Stored data
——
import Mathlib
import Literature.NumberTheory.GaloisRepresentations.IntegralGaloisAction

/-!
# The cubic residue symbol `(·/𝔭)₃` of `ℤ[ω]` and the Picard trace

Source: K. Ireland, M. Rosen, *A Classical Introduction to Modern Number Theory* (GTM 84, Springer
1982), Ch. 9 §3 "Cubic residue character": Prop. 9.3.1 (`α^{Nπ-1} ≡ 1 (π)`), Prop. 9.3.2 (for
`Nπ ≠ 3` and `π ∤ α` there is a unique `m ∈ {0, 1, 2}` with `α^{(Nπ-1)/3} ≡ ω^m (π)`), the
Definition following it (`(α/π)₃ = 0` if `π ∣ α`; otherwise `(α/π)₃` is the element of `{1, ω, ω²}`
with `α^{(Nπ-1)/3} ≡ (α/π)₃ (π)`), Prop. 9.3.3 (b)–(d) (congruence, multiplicativity, dependence on
`α mod π` only) — bib key `IrelandRosen1982`; and Ch. 8 §1 Prop. 8.1.5 (`N(xⁿ = a) = Σ_{χⁿ = ε} χ(a)`)
for the point count behind `picardTrace`.

## Contents
* `cubicResidueSymbol 𝔭 : 𝓞 K ⧸ 𝔭 → 𝓞 K` for a finite place `𝔭 : HeightOneSpectrum (𝓞 K)` of a
  number field `K` — designed for `K = ℚ(ω) = CyclotomicField 3 ℚ`, `𝓞 K = ℤ[ω]`, and stated for
  any number field (it is the intended object whenever `ω ∈ K`). It is defined WITHOUT choosing a
  primitive cube root of unity: the sum over all `μ ∈ 𝓞 K` with `μ³ = 1` of
  `μ · [μ ≡ a^{(N𝔭-1)/3} (mod 𝔭)]`, where `N𝔭 = 𝔭.residueCard = #(𝓞 K ⧸ 𝔭)`.
* Independence of the choice of `ω` = the inlined form used by the route
  `Summits/Langlands/Langlands/Theses/PicardBranchPoint`: for every `ζ : 𝓞 K` with `ζ² + ζ + 1 = 0`,
  `Σ_{j<3} (if ζ^j ≡ a^{(N𝔭-1)/3} (mod 𝔭) then ζ^j else 0) = cubicResidueSymbol 𝔭 a`
  (`sum_range_ite_eq_cubicResidueSymbol`, `cubicResidueSymbol_eq_sum_range`), and
  `isPrimitiveRoot_three_iff : IsPrimitiveRoot ζ 3 ↔ ζ² + ζ + 1 = 0`.
* Ireland–Rosen's characterisation and the basic API. All of it takes a primitive cube root
  `hζ : IsPrimitiveRoot ζ 3` in `𝓞 K` as an explicit hypothesis (only its EXISTENCE matters for the
  `ζ`-free statements; for `ℚ(ω)` it is supplied by `exists_isPrimitiveRoot_three` /
  `exists_isPrimitiveRoot_three_cyclotomicField`, and the route quantifies over such `ζ` anyway):
  `cubicResidueSymbol_spec` / `cubicResidueSymbol_eq_iff` (for `𝔭 ∤ 3`, `a ≠ 0`: `χ_𝔭(a)` is THE
  cube root of unity `≡ a^{(N𝔭-1)/3}`), `cubicResidueSymbol_zero`, `cubicResidueSymbol_one`,
  `cubicResidueSymbol_mul` (Prop. 9.3.3 (c)), `cubicResidueSymbol_mem` (values in `{0, 1, ζ, ζ²}`),
  `cubicResidueSymbol_sub_one_mem_span` (`χ_𝔭(a) ≡ 1 (mod 1 - ζ)` for `a ≠ 0`),
  `cubicResidueSymbol_of_three_mem` (the junk value `0` at `𝔭 ∣ 3`),
  `three_dvd_residueCard_sub_one` (`3 ∣ N𝔭 - 1` for `𝔭 ∤ 3`), complex conjugation
  `starRingEnd_map_cubicResidueSymbol` (Prop. 9.3.4 (a): `conj χ = χ² = χ(a²)`), and the packaging
  `cubicResidueChar hζ 𝔭 h3 : MulChar (𝓞 K ⧸ 𝔭) (𝓞 K)` for `𝔭 ∤ 3` with `cubicResidueChar_pow_three`.
* `embedding_eq_or_conjugate_eq` / `embedding_apply_eq_starRingEnd_of_ne`: `ℚ(ω)` has one infinite
  place, so the values of the two complex embeddings are complex conjugate.
* `picardTrace f 𝔭 = -Σ_{x ∈ 𝓞 K ⧸ 𝔭} χ_𝔭(f̄(x))` for `f ∈ ℤ[X]` (the cubic character sum of the
  Picard curve `y³ = f(x)`), its `Fintype` form, its inlined form
  `neg_finsum_sum_range_ite_eq_picardTrace`, and the branch-point congruence
  `picardTrace_sub_card_roots_sub_one_mem_span`:
  `a_𝔭(f) ≡ #{x : f̄(x) = 0} - 1 (mod 1 - ζ)` for `𝔭 ∤ 3`, `f̄ ≠ 0`.

## Design / junk values
Ireland–Rosen define `(α/π)₃` only for `Nπ ≠ 3`. If `𝔭 ∣ 3` then `ζ ≡ 1 (mod 𝔭)` for every cube
root of unity `ζ`, so the three summands share one condition and the symbol equals
`[1 ≡ a^{(N𝔭-1)/3}] · (1 + ζ + ζ²) = 0`: `cubicResidueSymbol 𝔭` and `picardTrace · 𝔭` vanish
identically at the prime above `3` — the same junk value as the route's inlined expression.
`(N𝔭 - 1) / 3` is natural-number division; for `𝔭 ∤ 3` it is exact (`three_dvd_residueCard_sub_one`).
The `if`s in the bridging lemmas are stated over an arbitrary family of `Decidable` instances so
that they rewrite the route's (classical) terms. We do NOT key the API on the class
`IsCyclotomicExtension {3} ℚ K`: at `K = CyclotomicField 3 ℚ` instance search for it meets the
`Algebra ℚ _` diamond (`DivisionRing.toRatAlgebra` vs the splitting-field algebra) in this toolchain,
whereas an explicit `hζ` is diamond-free and is exactly what the route provides.

## Not here
Prop. 9.3.3 (a) (`χ_𝔭(a) = 1 ↔ a` is a cube mod `𝔭`), Prop. 9.3.4 (b) (`χ_{π̄}(ᾱ) = conj χ_π(α)`),
primary primes and cubic reciprocity (Ch. 9 §§4–6), Jacobi sums and the Lefschetz evaluation
`#C(𝔽_q) = q + 1 + S_χ + S_χ̄` of the Picard curve (Holzapfel; Upton 2009): `picardTrace` is only the
elementary character sum `-S_χ`.
-/

namespace Literature.NumberTheory.GaloisRepresentations

open NumberField IsDedekindDomain Polynomial

variable {K : Type*} [Field K] [NumberField K]

/-- The **cubic residue symbol** `χ_𝔭 = (·/𝔭)₃` at a finite place `𝔭` of a number field `K`
(intended for `K ∋ ω`, e.g. `K = ℚ(ω)`, `𝓞 K = ℤ[ω]`), as a function on the residue ring
`𝓞 K ⧸ 𝔭` with values in `𝓞 K`:
`χ_𝔭(a) = Σ_{μ ∈ 𝓞 K, μ³ = 1} (if μ ≡ a^{(N𝔭-1)/3} (mod 𝔭) then μ else 0)`, `N𝔭 = #(𝓞 K ⧸ 𝔭)`.
For `𝔭 ∤ 3` the cube roots of unity `1, ω, ω²` are pairwise incongruent mod `𝔭`, `3 ∣ N𝔭 - 1`, and
for `a ≠ 0` exactly one of them is `≡ a^{(N𝔭-1)/3}`, so `χ_𝔭(a)` is the unique cube root of unity
congruent to `a^{(N𝔭-1)/3}` modulo `𝔭` (Ireland–Rosen, Prop. 9.3.2 and the Definition after it,
part (b)), while `χ_𝔭(0) = 0` (part (a)); see `cubicResidueSymbol_eq_iff`, `cubicResidueSymbol_zero`.
Junk value: for `𝔭 ∣ 3` (`N𝔭 = 3`, where Ireland–Rosen leave the symbol undefined) every cube root
of unity is `≡ 1 (mod 𝔭)` and the sum is `1 + ω + ω² = 0`, so `χ_𝔭 = 0` identically
(`cubicResidueSymbol_of_three_mem`).
[cite: IrelandRosen1982, Ch. 9 §3, Definition after Prop. 9.3.2] -/
noncomputable def cubicResidueSymbol (𝔭 : HeightOneSpectrum (𝓞 K)) (a : 𝓞 K ⧸ 𝔭.asIdeal) : 𝓞 K :=
  haveI := Classical.decEq (𝓞 K ⧸ 𝔭.asIdeal)
  ∑ μ ∈ nthRootsFinset 3 (1 : 𝓞 K),
    if Ideal.Quotient.mk 𝔭.asIdeal μ = a ^ ((𝔭.residueCard - 1) / 3) then μ else 0

/-! ### Primitive cube roots of unity in `𝓞 K` -/

/-- A root of `X² + X + 1` in `𝓞 K` is a primitive cube root of unity (this is how the route
`PicardBranchPoint` quantifies over `ω`). [folklore] -/
theorem isPrimitiveRoot_of_sq_add_self_add_one {ζ : 𝓞 K} (h : ζ ^ 2 + ζ + 1 = 0) :
    IsPrimitiveRoot ζ 3 := by
  have h3 : ζ ^ 3 = 1 := by linear_combination (ζ - 1) * h
  have h1 : ζ ≠ 1 := by
    rintro rfl
    norm_num at h
  exact orderOf_eq_prime h3 h1 ▸ IsPrimitiveRoot.orderOf ζ

omit [NumberField K] in
/-- A primitive cube root of unity in `𝓞 K` is a root of `X² + X + 1`. [folklore] -/
theorem sq_add_self_add_one_eq_zero {ζ : 𝓞 K} (hζ : IsPrimitiveRoot ζ 3) : ζ ^ 2 + ζ + 1 = 0 := by
  have h := hζ.geom_sum_eq_zero (by norm_num : 1 < 3)
  simp only [Finset.sum_range_succ, Finset.sum_range_zero, zero_add, pow_zero, pow_one] at h
  linear_combination h

/-- `IsPrimitiveRoot ζ 3 ↔ ζ² + ζ + 1 = 0` in `𝓞 K` (the route's way of saying "`ζ` is a primitive
cube root of unity"). [folklore] -/
theorem isPrimitiveRoot_three_iff {ζ : 𝓞 K} : IsPrimitiveRoot ζ 3 ↔ ζ ^ 2 + ζ + 1 = 0 :=
  ⟨sq_add_self_add_one_eq_zero, isPrimitiveRoot_of_sq_add_self_add_one⟩

/-- `𝓞 K` contains a primitive cube root of unity when `K = ℚ(ω)` abstractly
(`IsCyclotomicExtension {3} ℚ K` as a hypothesis): the integer `(zeta 3 ℚ K).toInteger`. [folklore] -/
theorem exists_isPrimitiveRoot_three [IsCyclotomicExtension {3} ℚ K] :
    ∃ ζ : 𝓞 K, IsPrimitiveRoot ζ 3 :=
  ⟨(IsCyclotomicExtension.zeta_spec 3 ℚ K).toInteger,
    (IsCyclotomicExtension.zeta_spec 3 ℚ K).toInteger_isPrimitiveRoot⟩

/-- `ℤ[ω] = 𝓞 (CyclotomicField 3 ℚ)` contains a primitive cube root of unity (the concrete field of
route `PicardBranchPoint`; the `IsCyclotomicExtension` instance is supplied by hand to sidestep the
`Algebra ℚ _` instance diamond). [folklore] -/
theorem exists_isPrimitiveRoot_three_cyclotomicField :
    ∃ ζ : 𝓞 (CyclotomicField 3 ℚ), IsPrimitiveRoot ζ 3 :=
  haveI : IsCyclotomicExtension {3} ℚ (CyclotomicField 3 ℚ) :=
    CyclotomicField.isCyclotomicExtension 3 ℚ
  exists_isPrimitiveRoot_three

section IsPrimitiveRoot

/-! ### The symbol, given a primitive cube root `ζ ∈ 𝓞 K` -/

variable {ζ : 𝓞 K} (hζ : IsPrimitiveRoot ζ 3)
include hζ

omit [NumberField K] in
/-- The cube roots of unity of `𝓞 K` are `1, ζ, ζ²` (`𝓞 K` is a domain). [folklore] -/
theorem nthRootsFinset_three_eq_image [DecidableEq (𝓞 K)] :
    nthRootsFinset 3 (1 : 𝓞 K) = (Finset.range 3).image (ζ ^ ·) := by
  rw [nthRootsFinset_def, hζ.nthRoots_eq (one_pow 3), Multiset.toFinset_map, ← Finset.range_val,
    Finset.val_toFinset]
  simp only [mul_one]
——
Produce only the lines from the line containing "with values in" through the line containing "are pairwise incongruent", inclusive of both, exactly as they stand in the entries above.

**Completed task:**
`𝓞 K ⧸ 𝔭` with values in `𝓞 K`:
`χ_𝔭(a) = Σ_{μ ∈ 𝓞 K, μ³ = 1} (if μ ≡ a^{(N𝔭-1)/3} (mod 𝔭) then μ else 0)`, `N𝔭 = #(𝓞 K ⧸ 𝔭)`.
For `𝔭 ∤ 3` the cube roots of unity `1, ω, ω²` are pairwise incongruent mod `𝔭`, `3 ∣ N𝔭 - 1`, and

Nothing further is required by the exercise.